- [BRIEF]: How many lines below contain the string "hself"? Reply with the figure and no further words.

- [Excerpts from a dataset]:
/-- **`(blkD (1, y))_v = B_v(y_v)`**: the `v`-component of the chart depends on `y_v` only (★ (e2) twice: both sides are `σ⁻¹[diag(1, (y_v)_w)]_w`, ★ `evalPlace_finPart_inclPlaceAdelic`).
[cite: Kudla1994, §2] [cite: BorelJacquet1979, §4.1] -/
theorem evalPlace_finPart_blkD_inr_eq_cornerLoc (y : HA L eB dB hdB dW hdW) :
    UnitaryGroup.evalPlace (Fp L) L (IsCMField.complexConj L) (n + n) (hermD L eV dV hdV dW hdW) v (UnitaryGroup.finPart (Fp L) L (IsCMField.complexConj L) (n + n) (hermD L eV dV hdV dW hdW) (blkD L eV eA eB dA hdA dB hdB dV hdV hVA hVB dW hdW (1, y))) =
      UnitaryGroup.evalPlace (Fp L) L (IsCMField.complexConj L) (n + n) (hermD L eV dV hdV dW hdW) v (UnitaryGroup.finPart (Fp L) L (IsCMField.complexConj L) (n + n) (hermD L eV dV hdV dW hdW) (blkD L eV eA eB dA hdA dB hdB dV hdV hVA hVB dW hdW (1, locToAdelic L eB dB hdB dW hdW v (UnitaryGroup.evalPlace (Fp L) L (IsCMField.complexConj L) (n₂ + n₂) (hermD L eB dB hdB dW hdW) v (UnitaryGroup.finPart (Fp L) L (IsCMField.complexConj L) (n₂ + n₂) (hermD L eB dB hdB dW hdW) y))))) := by
  have hself : UnitaryGroup.evalPlace (Fp L) L (IsCMField.complexConj L) (n₂ + n₂) (hermD L eB dB hdB dW hdW) v (UnitaryGroup.finPart (Fp L) L (IsCMField.complexConj L) (n₂ + n₂) (hermD L eB dB hdB dW hdW) (locToAdelic L eB dB hdB dW hdW v (UnitaryGroup.evalPlace (Fp L) L (IsCMField.complexConj L) (n₂ + n₂) (hermD L eB dB hdB dW hdW) v (UnitaryGroup.finPart (Fp L) L (IsCMField.complexConj L) (n₂ + n₂) (hermD L eB dB hdB dW hdW) y)))) = (UnitaryGroup.evalPlace (Fp L) L (IsCMField.complexConj L) (n₂ + n₂) (hermD L eB dB hdB dW hdW) v (UnitaryGroup.finPart (Fp L) L (IsCMField.complexConj L) (n₂ + n₂) (hermD L eB dB hdB dW hdW) y)) :=
    UnitaryGroup.evalPlace_finPart_inclPlaceAdelic (Fp L) L (IsCMField.complexConj L) (n₂ + n₂) (hermD L eB dB hdB dW hdW) v _
  refine Subtype.ext (funext fun w' => ?_)
  rw [coe_evalPlace_finPart_blkD_inr, coe_evalPlace_finPart_blkD_inr, hself]

/-- **`(blkD (1, y) · g)_v = B_v(y_v) · g_v`** — the `v`-component of the translated corner family's argument. [cite: Kudla1994, §2] [cite: BorelJacquet1979, §4.1] -/
theorem evalPlace_finPart_blkD_inr_mul (y : HA L eB dB hdB dW hdW) (g : HA L eV dV hdV dW hdW) :
    UnitaryGroup.evalPlace (Fp L) L (IsCMField.complexConj L) (n + n) (hermD L eV dV hdV dW hdW) v (UnitaryGroup.finPart (Fp L) L (IsCMField.complexConj L) (n + n) (hermD L eV dV hdV dW hdW) (blkD L eV eA eB dA hdA dB hdB dV hdV hVA hVB dW hdW (1, y) * g)) =
      UnitaryGroup.evalPlace (Fp L) L (IsCMField.complexConj L) (n + n) (hermD L eV dV hdV dW hdW) v (UnitaryGroup.finPart (Fp L) L (IsCMField.complexConj L) (n + n) (hermD L eV dV hdV dW hdW) (blkD L eV eA eB dA hdA dB hdB dV hdV hVA hVB dW hdW (1, locToAdelic L eB dB hdB dW hdW v (UnitaryGroup.evalPlace (Fp L) L (IsCMField.complexConj L) (n₂ + n₂) (hermD L eB dB hdB dW hdW) v (UnitaryGroup.finPart (Fp L) L (IsCMField.complexConj L) (n₂ + n₂) (hermD L eB dB hdB dW hdW) y))))) *
        UnitaryGroup.evalPlace (Fp L) L (IsCMField.complexConj L) (n + n) (hermD L eV dV hdV dW hdW) v (UnitaryGroup.finPart (Fp L) L (IsCMField.complexConj L) (n + n) (hermD L eV dV hdV dW hdW) g) := by
  have hmul : UnitaryGroup.finPart (Fp L) L (IsCMField.complexConj L) (n + n) (hermD L eV dV hdV dW hdW) (blkD L eV eA eB dA hdA dB hdB dV hdV hVA hVB dW hdW (1, y) * g) =
      UnitaryGroup.finPart (Fp L) L (IsCMField.complexConj L) (n + n) (hermD L eV dV hdV dW hdW) (blkD L eV eA eB dA hdA dB hdB dV hdV hVA hVB dW hdW (1, y)) * UnitaryGroup.finPart (Fp L) L (IsCMField.complexConj L) (n + n) (hermD L eV dV hdV dW hdW) g := map_mul _ _ _
  rw [hmul, map_mul, evalPlace_finPart_blkD_inr_eq_cornerLoc]

/-! ## §2 The local Siegel bookkeeping of `B_v` through `ι_v` -/

/-- **`u ∈ P_Δ^{(V₂)}(L⁺_v) ⇒ B_v u ∈ P_Δ^{(V)}(L⁺_v)`** (★ `siegelDeltaLoc = siegelDelta.comap ι_v`, §1, ★ `isSiegelDelta_blkD`). [cite: Kudla1994, §2–§3] -/
theorem cornerLoc_mem_siegelDeltaLoc {u : UnitaryGroup.localPi L (IsCMField.complexConj L) (n₂ + n₂) (hermD L eB dB hdB dW hdW) v} (hu : u ∈ siegelDeltaLoc L eB dB hdB dW hdW v) :
    UnitaryGroup.evalPlace (Fp L) L (IsCMField.complexConj L) (n + n) (hermD L eV dV hdV dW hdW) v (UnitaryGroup.finPart (Fp L) L (IsCMField.complexConj L) (n + n) (hermD L eV dV hdV dW hdW) (blkD L eV eA eB dA hdA dB hdB dV hdV hVA hVB dW hdW (1, (locToAdelic L eB dB hdB dW hdW v u)))) ∈ siegelDeltaLoc L eV dV hdV dW hdW v := by
  rw [mem_siegelDeltaLoc_iff, locToAdelic_cornerLoc]
  exact isSiegelDelta_blkD L eV eA eB dA hdA dB hdB dV hdV hVA hVB dW hdW (isSiegelDelta_one' L eA dA hdA dW hdW) ((mem_siegelDeltaLoc_iff L eB dB hdB dW hdW v u).1 hu)

/-- **THE LOCAL MODULUS SHIFT: `σ^{(V)}_{χ,s,v}(B_v p) = σ^{(V₂)}_{χ, s + n₁∕2, v}(p)`** for `p ∈ P_Δ^{(V₂)}(L⁺_v)` (★ `siegelCharLoc v χ s u = siegelDeltaCharacter χ s (ι_v u)`, §1, ★ p862495
`siegelDeltaCharacter_blkD_inr`). [cite: Kudla1994, §2, Thm. 3.1] [cite: KudlaRallis1994, §2] -/
theorem siegelCharLoc_cornerLoc (χ : HeckeCharacter L) (s : ℂ) {p : UnitaryGroup.localPi L (IsCMField.complexConj L) (n₂ + n₂) (hermD L eB dB hdB dW hdW) v} (hp : p ∈ siegelDeltaLoc L eB dB hdB dW hdW v) :
    siegelCharLoc L eV dV hdV dW hdW v χ s (UnitaryGroup.evalPlace (Fp L) L (IsCMField.complexConj L) (n + n) (hermD L eV dV hdV dW hdW) v (UnitaryGroup.finPart (Fp L) L (IsCMField.complexConj L) (n + n) (hermD L eV dV hdV dW hdW) (blkD L eV eA eB dA hdA dB hdB dV hdV hVA hVB dW hdW (1, locToAdelic L eB dB hdB dW hdW v p)))) =
      siegelCharLoc L eB dB hdB dW hdW v χ (s + (n₁ : ℂ) / 2) p := by
  rw [siegelCharLoc_apply, siegelCharLoc_apply, locToAdelic_cornerLoc]
  exact siegelDeltaCharacter_blkD_inr L eV eA eB dA hdA dB hdB dV hdV hVA hVB dW hdW χ s ((mem_siegelDeltaLoc_iff L eB dB hdB dW hdW v p).1 hp)

/-- **`B_v u ∈ K_v ↔ u ∈ K^{(V₂)}_v`** (★ (e2′) `blkD_inr_mem_localInt_iff` at `y := ι_v u`, ★ `evalPlace_finPart_inclPlaceAdelic`). [cite: Kudla1994, §3] -/
theorem cornerLoc_mem_localInt_iff (u : UnitaryGroup.localPi L (IsCMField.complexConj L) (n₂ + n₂) (hermD L eB dB hdB dW hdW) v) :
    UnitaryGroup.evalPlace (Fp L) L (IsCMField.complexConj L) (n + n) (hermD L eV dV hdV dW hdW) v (UnitaryGroup.finPart (Fp L) L (IsCMField.complexConj L) (n + n) (hermD L eV dV hdV dW hdW) (blkD L eV eA eB dA hdA dB hdB dV hdV hVA hVB dW hdW (1, (locToAdelic L eB dB hdB dW hdW v u)))) ∈ UnitaryGroup.localInt L (IsCMField.complexConj L) (n + n) (hermD L eV dV hdV dW hdW) v ↔
      u ∈ UnitaryGroup.localInt L (IsCMField.complexConj L) (n₂ + n₂) (hermD L eB dB hdB dW hdW) v := by
  have hself : UnitaryGroup.evalPlace (Fp L) L (IsCMField.complexConj L) (n₂ + n₂) (hermD L eB dB hdB dW hdW) v (UnitaryGroup.finPart (Fp L) L (IsCMField.complexConj L) (n₂ + n₂) (hermD L eB dB hdB dW hdW) (locToAdelic L eB dB hdB dW hdW v u)) = u :=
    UnitaryGroup.evalPlace_finPart_inclPlaceAdelic (Fp L) L (IsCMField.complexConj L) (n₂ + n₂) (hermD L eB dB hdB dW hdW) v u
  rw [blkD_inr_mem_localInt_iff, hself]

- [ANSWER BELOW]: 4